Haploinsufficiency of elastin in patients with Williams–Beuren syndrome leads, in more than half of cases, to development of supravalvular aortic stenosis and hypertension.1 Moreover, Eln+/− mice, a model for supravalvular aortic stenosis disease, have a higher arterial pressure (Δ25–30 mm Hg) than their wild-type counterparts.2 These cardiovascular features are clearly linked to the decreased elastin synthesis in the aorta during development. Thus, it would be of interest to find molecules able to enhance elastin synthesis to treat this condition.

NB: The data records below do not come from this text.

import Mathlib.Geometry.Manifold.Diffeomorph
import Mathlib.Geometry.Manifold.Instances.Real
import Literature.Topology.FourManifolds.BranchedDoubleQuotient
import Literature.Geometry.Kaehler.RealStructure
import HarnessLib

/-!
# Uniqueness of the Arnold–Rokhlin smoothing of `X/conj` (named fact)

Topic `Topology/FourManifolds`; namespace `Literature.Topology.FourManifolds`. A FACT file
(D-0014) companion to `ArnoldRokhlinQuotient.lean`, which vendors the EXISTENCE half
(`Finashin1996_conjQuotient_exists`) of the classical statement and says: "Only EXISTENCE is
vendored; uniqueness up to isotopy/diffeomorphism (DK2000 §3.2; Bredon 1972 VI.2) is a separate
statement." This file records that separate statement, for route
`SmoothPoincare4/RealQuotientSpheres`: it is what makes the route's target
`Summit.SmoothPoincare4.SmoothPoincare4.Theses.RealQuotientSpheres.RqExotic` ("EVERY standard-model
quotient of `(X, σ)` is not diffeomorphic to `S⁴`") the negation of its kill switch
`…RealQuotientSpheres.RqStandard` ("SOME standard-model quotient of `(X, σ)` is diffeomorphic to
`S⁴`"), as the route's refuter reviews argue on paper (notes on stmt-SmoothPoincare4-7151/7153).

Source, read at page level: Degtyarev–Kharlamov, *Topological properties of real algebraic
varieties: du côté de chez Rokhlin*, Russian Math. Surveys 55:4 (2000) = arXiv:math/0004134,
§3.2 "The orbit space of the complex conjugation", ¶1 (arXiv p. 14, ll. 21–26), verbatim:
"Another phenomenon specific for surfaces is the fact that the fixed point set of the complex
conjugation has codimension 2. Hence, the quotient `X/conj` is a manifold; moreover, one can
easily see that, up to isotopy, there is a unique smooth structure on `X/conj` such that the
projection `X → X/conj` is a double covering branched over `ℝX`." (The standard argument:
equivariant tubular neighbourhoods of `X_ℝ`, Bredon, *Introduction to compact transformation
groups* (1972), VI.2, are unique up to equivariant isotopy, and off `X_ℝ` the structure is forced
by the local-diffeomorphism clause.)

Dictionary (as in `ArnoldRokhlinQuotient.lean`). "Real surface" = compact complex-analytic
surface `X` (`ChartedSpace (Fin 2 → ℂ) X`, `IsManifold 𝓘(ℂ, Fin 2 → ℂ) ω X`, Hausdorff, second
countable) with an anti-holomorphic involution `σ` (`Literature.Geometry.Kaehler.IsAntiholomorphic`
+ `σ ∘ σ = id`); "smooth structure on `X/conj` such that the projection is a double covering
branched over `ℝX`" = a Hausdorff second-countable `C^∞` 4-manifold `Y` with `q : X → Y`
satisfying `IsBranchedDoubleQuotient σ q` (`BranchedDoubleQuotient.lean`). Two such `(Y₁, q₁)`,
`(Y₂, q₂)` are two smooth structures on the one topological space `X/σ` (both `qᵢ` are quotient
maps with the same fibres, so `Y₁ ≃ₜ Y₂` canonically over `X`); the print says they are isotopic,
and we record only the consequence used downstream: `Y₁` and `Y₂` are diffeomorphic (WEAKER than
the print, never stronger). No real point is assumed (for `X_ℝ = ∅` both are the unbranched double
cover and the statement is the uniqueness of the quotient smooth structure of a free involution).

## Mathlib / tree search

Mathlib: no quotient manifolds / branched covers (`lean search 'branched|Branched'`: prose only).
Tree: `IsBranchedDoubleQuotient` (definition; its docstring defers "UNIQUENESS of `Y` up to
diffeomorphism (Bredon VI.2)"), `Finashin1996_conjQuotient_exists` (existence, accepted p57961),
`Literature.AlgebraicTopology.FundamentalGroup.armstrong1968_orbitSpace_simplyConnected` (π₁ of
the orbit space). Nothing states uniqueness (`lean search 'IsBranchedDoubleQuotient'`: the two
files above and the route file only).

## References

* [DegtyarevKharlamov2000] A. Degtyarev, V. Kharlamov, Russian Math. Surveys 55 (2000)
  (arXiv:math/0004134), §3.2 ¶1.
* [Finashin1996] S. Finashin, J. reine angew. Math. 481 (1996) 55–71 (arXiv:dg-ga/9506007), §1 ¶2
  ("The quotient `Y` inherits from `X` … a smooth structure").
* [Bredon1972] G. E. Bredon, *Introduction to compact transformation groups*, Academic Press
  (1972), VI.2 (equivariant tubular neighbourhoods; not held — mechanism only, not cited as the
  statement's source).
-/

noncomputable section

open scoped Manifold ContDiff
open Set Function

namespace Literature.Topology.FourManifolds

/-- **Degtyarev–Kharlamov 2000, §3.2 ¶1 (uniqueness of the smooth quotient `X/conj`)**: "up to
isotopy, there is a unique smooth structure on `X/conj` such that the projection `X → X/conj` is a
double covering branched over `ℝX`."

Lean form (diffeomorphism consequence only). For a compact complex surface `X` (Hausdorff, second
countable, charts in `ℂ²`, analytic) with an anti-holomorphic involution `σ`, and two standard-model
branched double quotients `q₁ : X → Y₁`, `q₂ : X → Y₂` of `X` by `σ` (`Yᵢ` Hausdorff
second-countable `C^∞` 4-manifolds modelled on `ℝ⁴`, `IsBranchedDoubleQuotient σ qᵢ`), the
manifolds `Y₁` and `Y₂` are diffeomorphic. Companion of the existence fact
`Finashin1996_conjQuotient_exists` (same hypotheses on `(X, σ)`, minus the real point). Serves
route `SmoothPoincare4/RealQuotientSpheres`: with it, `RqExotic ↔ ¬ RqStandard`.
[cite: DegtyarevKharlamov2000, §3.2 ¶1 (arXiv:math/0004134 p. 14, ll. 21–26)] -/
def DegtyarevKharlamov2000_conjQuotient_unique : Prop :=
  ∀ (X : Type) [TopologicalSpace X] [T2Space X] [SecondCountableTopology X] [CompactSpace X]
    [ChartedSpace (Fin 2 → ℂ) X] [IsManifold 𝓘(ℂ, Fin 2 → ℂ) ω X] (σ : X → X),
    Literature.Geometry.Kaehler.IsAntiholomorphic 𝓘(ℂ, Fin 2 → ℂ) 𝓘(ℂ, Fin 2 → ℂ) σ →
    (∀ x, σ (σ x) = x) →
    ∀ (Y₁ : Type) [TopologicalSpace Y₁] [T2Space Y₁] [SecondCountableTopology Y₁]
      [ChartedSpace (EuclideanSpace ℝ (Fin 4)) Y₁] [IsManifold (𝓡 4) ∞ Y₁] (q₁ : X → Y₁)
      (Y₂ : Type) [TopologicalSpace Y₂] [T2Space Y₂] [SecondCountableTopology Y₂]
      [ChartedSpace (EuclideanSpace ℝ (Fin 4)) Y₂] [IsManifold (𝓡 4) ∞ Y₂] (q₂ : X → Y₂),
      IsBranchedDoubleQuotient σ q₁ → IsBranchedDoubleQuotient σ q₂ →
      Nonempty (Y₁ ≃ₘ⟮𝓡 4, 𝓡 4⟯ Y₂)

end Literature.Topology.FourManifolds

end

We previously showed that the Brown Norway (BN) rat, a normotensive inbred strain, presents the lowest content of elastin in the aorta compared with 6 other inbred rat strains.3–5 We also demonstrated that, compared with the LOU rat, the elastin deficit in the thoracic aorta of the BN rat is partly caused by a decrease in the synthesis of tropoelastin (TE), the soluble precursor of elastin. However, elastin gene polymorphism accounts for only 3.9% of the elastin content variance in F2 BNxLOU rats.4 After a genome-wide search for quantitative trait loci influencing the aortic elastin content in an F2 population derived from BN and LOU rats, we identified on chromosomes 2 and 14, 3 quantitative trait loci specifically controlling elastin levels: Ael1, Ael2, and Ael3.6 The polymorphic marker, D2Wox26, corresponding to the maximum logarithm of odds score value of Ael2, is situated within the gene encoding for the Na+/K+-ATPase α1 subunit. In addition, several other genes encoding for potassium channels are contained in Ael1 (Kcnmb2, Hcn1) and Ael2 (Hcn3, Kcnn3, Kcnd3, Kcna2, Kcna3, and Kcna10). This result supports the hypothesis that the deficit of aortic elastin content in the BN rat could be explained by anomalies in intracellular potassium concentration ([K+]i).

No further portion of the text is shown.